The details are confirmed by Johannes Schniertshauer, a specialist within Audi’s data engineering and data products development team. He says that the application involved had several characteristics that made it suitable for the use of AI. “There is a high frequency of parts to be inspected and inspection is therefore a recurring task,” he states. “There is also a clear definition of what needs to be detected, in this case very fine cracks.”
The hardware involved is a mix of old and new. The actual image detection technology, for instance, remains unchanged. “We use regular industrial cameras to make photos of the crucial areas of the parts,” says Schniertshauer. “Those images are used to train our algorithms and are also used in real-time to determine if a part is damaged.” Compared with previous practice, though, more intensive computing power is required. “The application requires dedicated hardware to accelerate the performance of deep neural networks,” Schniertshauer explains. “In order to ensure the reliability of the solution and low latencies the computation is run in our local data centre.”

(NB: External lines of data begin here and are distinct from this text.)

import Summits.CriticalPhenomena.SAWScalingLimit.Theorems.SAWLoopFugacityFlowAvoidanceLimitBoundaryChart
import Literature.Probability.RandomPlanarGeometry.ImageUnivalent
import Literature.Probability.RandomPlanarGeometry.CaratheodoryHalfPlane
import Literature.Topology.PlaneTopology.HalfDiscCrosscut
import HarnessLib

/-!
# Local Jordan neighbourhoods at a boundary point of a Jordan domain
— (T) brick of line `symplectic-fermion-anchor`
(crux `SAWLoopFugacityFlow.AvoidanceLimit`, stmt-CriticalPhenomena-10649)

The lattice uniform local connectivity of Jordan domains at a marked boundary point ((T), toward
`stub_uniformBHP`) is proved inside a small JORDAN sub-domain `N` of `D` at `p ∈ ∂D`. This file
supplies that sub-domain:

* `exists_localJordanNbhd` (registered signature): for every `ρ > 0` there are a Jordan domain
  `N ⊆ D ∩ B(p, ρ)` and `r, m, L > 0` with `D ∩ B(p, r) ⊆ N` and the SEPARATION property — a point
  `a ∈ N` within `m` of a point `c ∈ D̄` of the rest (`c ∈ D ∖ N` or `c ∉ N̄`) is at distance `≥ L`
  from `D ∩ B(p, r)`.

Construction (folklore): the Carathéodory chart `Ψ : 𝔻̄ → D̄`, `Ψ ζ = p`, with uniformly continuous
inverse (`exists_boundaryChart_invUniformContinuous`, from the Riemann mapping theorem and
Carathéodory's theorem, both proved in the tree); the rotated Cayley map `g = -ζ · cayleyFun`, a
homeomorphism of the closed upper half-plane onto `𝔻̄ ∖ {-ζ}` with `g 0 = ζ` and inverse
`G = cayleyInvFun ((-ζ)⁻¹ ·)`; and `N = (Ψ ∘ g)(half-disc of radius t)` as a `JordanDomain.image` of
`Literature.Topology.PlaneTopology.halfDisc`. In disc coordinates the separation is the positive
distance between the disjoint compact sets `g(closed half-disc of radius s₁)` and
`𝔻̄ ∖ {w ≠ -ζ, ‖G w‖ < s₂}` (`s₁ < s₂`), used for `(s₁, s₂) = (t/2, 3t/4)` and `(t/4, t/2)` and
transported to `D̄` by the uniform continuity of `Ψ⁻¹`.

Sources: folklore plane topology around Carathéodory's theorem (Pommerenke 1992, Thm. 2.6, proved
in the tree as `JordanDomain.image` / the boundary chart). No definitions, no named facts.
-/

noncomputable section

open scoped Topology
open Literature.Probability.RandomPlanarGeometry

namespace Summit.CriticalPhenomena.SAWScalingLimit.Theorems.AvoidanceLimit.Anchor

open Complex Metric Set
open Literature.Topology.PlaneTopology (halfDisc carrier_halfDisc closure_ball_inter_upperHalfPlaneSet)
open UpperHalfPlane (upperHalfPlaneSet)

/-- Two disjoint compact planar sets are at positive distance. [folklore] -/
private theorem exists_pos_forall_le_dist {s t : Set ℂ} (hs : IsCompact s) (ht : IsCompact t)
    (hst : ∀ x ∈ s, ∀ y ∈ t, x ≠ y) : ∃ d : ℝ, 0 < d ∧ ∀ x ∈ s, ∀ y ∈ t, d ≤ dist x y := by
  obtain ⟨d, hd, h⟩ := (hs.prod ht).exists_forall_le' continuous_dist.continuousOn (a := (0 : ℝ))
    (fun q hq => dist_pos.2 (hst q.1 hq.1 q.2 hq.2))
  exact ⟨d, hd, fun x hx y hy => h (x, y) ⟨hx, hy⟩⟩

The application took approximately two years to develop, a large part of which was the time required to compile the dataset needed to train the algorithms. “Since we have a very high quality in production the collection of defective samples took quite some time,” explains Schniertshauer. He adds that other findings were that the data collection needs to be highly automated, and that successful implementation of AI-based computer vision solutions requires a unified platform to scale such solutions according to requirements. This has led to the creation of a Volkswagen Vision Workbench platform. The most crucial requirement, though, was a “qualitative training-dataset”, which necessitated “close collaboration with our domain-experts”.
Developing a self-improving system
But the project was so successful that Schniertshauer can report not just that “the solution is running in the Ingolstadt press shop” but also that “we plan to roll it out in Neckarsulm later this year.” As he explains “the system can be used to inspect deep-drawn parts on every vehicle produced in the press shops in both plants.” Moreover, its operation has brought identifiable benefits. “Less effort is needed to configure a solution when new parts are being produced as deep neural networks can generalise,” Schniertshauer states. “In addition, the performance of the system is now more robust since the algorithms are still reliable if there are changes to conditions such as new part positions, lighting or background.” Furthermore, the solution is, in effect, self-improving. “The increasingly growing dataset used to train the solution makes it more reliable over time,” he explains.
Schniertshauer adds that the new capability was developed without the aid of any external parties. “The whole application was developed internally by Volkswagen colleagues at the SDC:Dresden, machine learning engineers at Audi IT and developers from the manufacturing departments,” he reports. Nor does the day-to-day operation of the system in the press shop require any new skills on the part of the people who work there and interact with it. “That was a core requirement,” he states emphatically. As such Audi feels able to describe its pace of development in AI applications as “blistering” confirming that it is already working on using smart algorithms to optimise processes and products “in all business divisions in the future”.